*GOAL OF THE EXERCISE:*
Up to and including the line that contains "the cell with", reproduce every line exactly, beginning with the first line below.

** Opening GIVEN ENTRIES block **

import Summits.KontsevichZagierPeriods.KontsevichZagierPeriods.Theorems.LinRedNormalFormArrangementNormalFormStubRebaseSimplePosOneFibreParLevel

/-!
# Stub `stub_rebaseSimplePosOnePos` (crux `ArrangementNormalForm`, line `janus-bands`) —
part `ParDual`: thin parallel bands by DOMINATED partial fractions, closed by thickness OR BY
LEVEL SPLITS OF THE SWAPPED BAND

The residual hypothesis `Hpar` of the one-fibre rebase (one lettered fibre `t`, letter `0`,
affine bounds `0 < u < v` PARALLEL in `y` with common slope `s ≠ 0`, base pole
`1/(y − ℓ₂(x'))`) over a PRODUCT cell `{x'-rows M₀} × (ylo(x'), yhi(x'))` (`hsec`), any base
dimension. `RebasePos.good_parDominated` is the chain of `RebasePos.good_parNear` (sub-part
`ParNear`, adapted) under a GENERAL DOMINATION hypothesis instead of the side condition (B2):
after the shear `t' = t − u(x', y)` the integrand is `(R/s)/((y − ℓ₂)(y − τ))` with
`τ = y − t/s` (in the original coordinates), and the partial fractions
`1/((y − ℓ₂)(y − τ)) = (1/(ℓ₂ − τ)) (1/(y − ℓ₂) − 1/(y − τ))` are dominated as soon as
`|t| ≤ C |t − s (y − ℓ₂)|` and `|s (y − ℓ₂)| ≤ C |t − s (y − ℓ₂)|` on the band (`hdomC`; under
(B2) this holds with `C = 1`, and it holds wherever `t − s (y − ℓ₂) = t' + κ'(x')`,
`κ' = u₀ + s ℓ₂`, stays away from `0`, e.g. near a flat point `x'₀` of the cell with
`κ'(x'₀) ≠ 0`). The first piece is literally in `GG B 2 1`; the second, after the coordinate
swap `y ↔ t'` and a shear, is a PARALLEL band over the base `(x', t')` whose `y`-range is the
`t'`-range `(0, w(x'))` (`w = v − u`) and whose width is `h = yhi − ylo`: the roles of the
height `h` and the width `w` are EXCHANGED. It is closed either by thickness (`h ≥ η`,
`good_parThick`, as in `good_parNear`) or — new — by LEVEL SPLITS (`good_parLevel`) when
`|s|⁻¹ w ≤ (N + 1) h` on the cell (`hclose`). This is the dual of the level splits of the
original band (`|s| h ≤ (N + 1) w`): together they cover a neighbourhood of a flat point
`h = w = 0` cut by the hyperplane `h = w`. Registered as `rebaseSimplePos_par_dominated`.

References: M. Kontsevich, D. Zagier, *Periods* (2001), §1.2, rules (1a), (1b), (2).
-/

noncomputable section

open Set MeasureTheory MvPolynomial
open Literature.NumberTheory.Transcendental Literature.ModelTheory.ExponentialFields

namespace Summit.KontsevichZagierPeriods.ArrangementNormalForm.JanusBands

namespace RebasePos

open SeparatePos IntegrateOut

section Dual

variable {B m m' m₀ : ℕ} (L : Fin m → (Fin B → ℚ) × ℚ) (e : Fin m → ℕ) (ℓ₁ ℓ₂ : (Fin B → ℚ) × ℚ)
import Literature.MathematicalPhysics.QuantumLattice.HubbardFermiSeaTangentRowsTwoFifths
import Summits.Ventures.CertifiedManyBodySolver.Certificates.HubbardTTPrime_polarizedBandCaps_kernelC
import Summits.Ventures.CertifiedManyBodySolver.Observables.PhaseSeparationExclusionBox
import Summits.Ventures.CertifiedManyBodySolver.Observables.PhaseSeparationExclusionBoxGrandCanonicalTcap
import Summits.Ventures.CertifiedManyBodySolver.Observables.PhaseSeparationExclusionBoxLayeredTcap
import Summits.Ventures.CertifiedManyBodySolver.Observables.PhaseSeparationExclusionFarPlanesStrip
import Summits.Ventures.CertifiedManyBodySolver.Observables.PhaseSeparationExclusionNearStripElectronSideColumns
import Summits.Ventures.CertifiedManyBodySolver.Observables.PhaseSeparationExclusionTPrimeStripEXT5
import Summits.Ventures.CertifiedManyBodySolver.Observables.PhaseSeparationExclusionWitnessSplitCap597
import HarnessLib
import HarnessLib.Audit

/-!
# Ventures/CertifiedManyBodySolver — Observables/PhaseSeparationExclusionNearStripESAxesMQP2D.lean: `(≤ 2/5 | ≥ 1)` on segment Q `t′ ∈ [-1 / 4, -1 / 5] × U ∈ [59 / 10, 16]` — μ axis (`T = 0` gaps `Δμ ≥ G·t`, no `μ` carries both; `T > 0` no `(β, μ)` carries both) and INTERLAYER axis (`T = 0`, every stacking with `(4/π)Σ|t_z| ≤ k·t`) («(2/5∣1) ON THE MAP AXES», g31)

ELECTRON-SIDE-ROW edition (hubbard-downfold-unc-2 g33, generator `gen-g33/yb/gen33.py` over the g31/g32 generators): on the strip segments the `n = 1` COLUMNS are hubbard-box-eng-2's hole-strip floors `es_n1_col6_d30` (B54, `−0.7010542702`), `es_n1_col8_d30` (B67c, `−0.5566907601`), `es_n1_col10_d30` (B85c, `−0.4586829116`) and their `U`-chords `es_n1_law{59o10,15o2,17o2}_d30` (`Observables/PhaseSeparationExclusionNearStripElectronSideColumns.lean`; producer rows hubbard-algo B54/B67c/B85c = K8cL⁺ TL `e₀` LOWER at `(6∣8∣10, 1, +3/10)`, algo-ref CELL-SIDE PASS, BY VALUE as the literal 10-dp hypotheses `hB54`/`hB67c`/`hB85c`; hole strip by particle–hole evenness + `t′`-monotonicity at `n = 1`, `Certificates/HubbardSquare_n1_electronSideRow_holeStripFloor{,_B85}.lean` p740400/p743864), chain `U ∈ {59/10, 6, 8, 10, 12, 16}`; theorem names `es…_`.
PART 2 of the `PhaseSeparationExclusionNearStripESAxesMQD` cell set (same premises / laws; split for the 400-line file limit).
HONEST FRAMING: first certified bounds; not a superconductivity verdict. CLASS = DERIVED / CONTEXT (competing-order words, CONTROL class: the excluded partner phase has
hole doping `≥ 3/5`). PURPOSE: the field / chemical-potential / interlayer ROBUSTNESS annex of the phase maps (D-0098) for the `(≤ 2/5 ∣ ≥ 1)` sentence, which the
T = 0 table (hubbard-box-p3 psbox v1.10) carries on YBCO M18/M130/M64, Bi2212, CCOC, NdNiO₂, Bi2201, CB1 and the La-214 boxes but which had NO axis word anywhere
(CB1's `T > 0` β ≥ 14 aside). Same column data as the `T > 0` words of `Observables/PhaseSeparationExclusionNearStripESThermalQD.lean` (this seat g31): CAP per cell = the
best real-parameter cap of the tree (kernel FULLY-POLARISED band caps of hubbard-box-p3 g33, `U`-independent, no claim node; or the WS597 witness-split plane of the
certified #597 state at filling `3/4`, hubbard-box-p3 g34, claim node BY NAME; or kernel HF / registry r468) — named per theorem; `n = 1` COLUMNS = landed laws BY NAME
(producer anchors BY VALUE in each signature: XL n-sheets `hsX…` at `m = 1`, CANDIDATE class where not referee-replayed; N-tier points; registry nodes / K2DIAG bootstraps BY
NAME); DILUTE floors = kernel Fermi-sea tangent rows (premise-free); `T > 0` anchors = kernel free gas `β* = 4` + a-priori `2 log 2` (no thermal claim node). Laws:
`psH_not_fieldGroundState_mix_on_cell_of_columns_tcap` / `psHT_not_fieldEquilibrium_mix_on_cell_of_columns_hotAnchorSS_tcap` (`…BoxZeemanTcap`),
`psGC_gap_on_cell_of_columns_tcap` / `psGCT_not_equilibrium_on_cell_of_columns_hotAnchorSS_tcap` (`…BoxGrandCanonicalTcap`), `psL_not_layeredGroundState_mix_on_cell_of_columns_tcap`
(`…BoxLayeredTcap`) — this seat g22–g26. Per cell the LARGEST admissible parameter of the menus `h₀ ∈ {1/4 … 1/40}`, `G ∈ {5/4 … 1/20}`, `k ∈ {3/20 … 1/40}` is stated
(cost `h₀·n̄`, `G·a·b·(1−n₁)`, `k` against the exact `T = 0` column margins; kernel re-check by `nlinarith`). Cells: `[59 / 10,6]` ∣ `[6,8]` ∣ `[8,10]` ∣ `[10,12]` ∣ `[12,16]` ∣ `[15 / 2,8]` ∣ `[8,17 / 2]`.
WHAT THIS IS NOT: a certificate or number of record; CONTROL-class words conditional BY NAME / BY VALUE on the premises printed in each signature; field / grand-canonical /
layered ground states and equilibria as variational notions (existence not claimed); `κ = (4/π)Σ|t_z|` is the crude linear interlayer cost; nothing about stripes as states,
ferromagnetism, superconductivity or `T_c`.

Seat hubbard-downfold-unc-2 g31; generator `pub/hubbard-downfold/hubbard-downfold-unc-2/gen-g31/yb/gen31_axes.py` (= g30's gen30_axes.py over the g31 cell tables).
[cite: Israel1979, Thm. I.2.4] [cite: LiebPRL1989, proof of Theorem 1] [cite: PoulinHastings2011, eqs. (3)–(8)] [cite: Griffiths1964, §II] [cite: Israel1979, Thm. I.2.4] [cite: EmeryKivelsonLin1990, pp. 475–476] [cite: Ruelle1969, §3.3] [cite: BratteliKishimotoRobinson1978, Thm. 2 (condition 2)] [cite: BachLiebSolovej1994, eq. (2c.36)] [cite: LiebLoss1993, §8, Theorem 8.2]
-/

noncomputable section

** Closing GIVEN ENTRIES block **

*ANSWER SECTION:*
import Summits.KontsevichZagierPeriods.KontsevichZagierPeriods.Theorems.LinRedNormalFormArrangementNormalFormStubRebaseSimplePosOneFibreParLevel

/-!
# Stub `stub_rebaseSimplePosOnePos` (crux `ArrangementNormalForm`, line `janus-bands`) —
part `ParDual`: thin parallel bands by DOMINATED partial fractions, closed by thickness OR BY
LEVEL SPLITS OF THE SWAPPED BAND

The residual hypothesis `Hpar` of the one-fibre rebase (one lettered fibre `t`, letter `0`,
affine bounds `0 < u < v` PARALLEL in `y` with common slope `s ≠ 0`, base pole
`1/(y − ℓ₂(x'))`) over a PRODUCT cell `{x'-rows M₀} × (ylo(x'), yhi(x'))` (`hsec`), any base
dimension. `RebasePos.good_parDominated` is the chain of `RebasePos.good_parNear` (sub-part
`ParNear`, adapted) under a GENERAL DOMINATION hypothesis instead of the side condition (B2):
after the shear `t' = t − u(x', y)` the integrand is `(R/s)/((y − ℓ₂)(y − τ))` with
`τ = y − t/s` (in the original coordinates), and the partial fractions
`1/((y − ℓ₂)(y − τ)) = (1/(ℓ₂ − τ)) (1/(y − ℓ₂) − 1/(y − τ))` are dominated as soon as
`|t| ≤ C |t − s (y − ℓ₂)|` and `|s (y − ℓ₂)| ≤ C |t − s (y − ℓ₂)|` on the band (`hdomC`; under
(B2) this holds with `C = 1`, and it holds wherever `t − s (y − ℓ₂) = t' + κ'(x')`,
`κ' = u₀ + s ℓ₂`, stays away from `0`, e.g. near a flat point `x'₀` of the cell with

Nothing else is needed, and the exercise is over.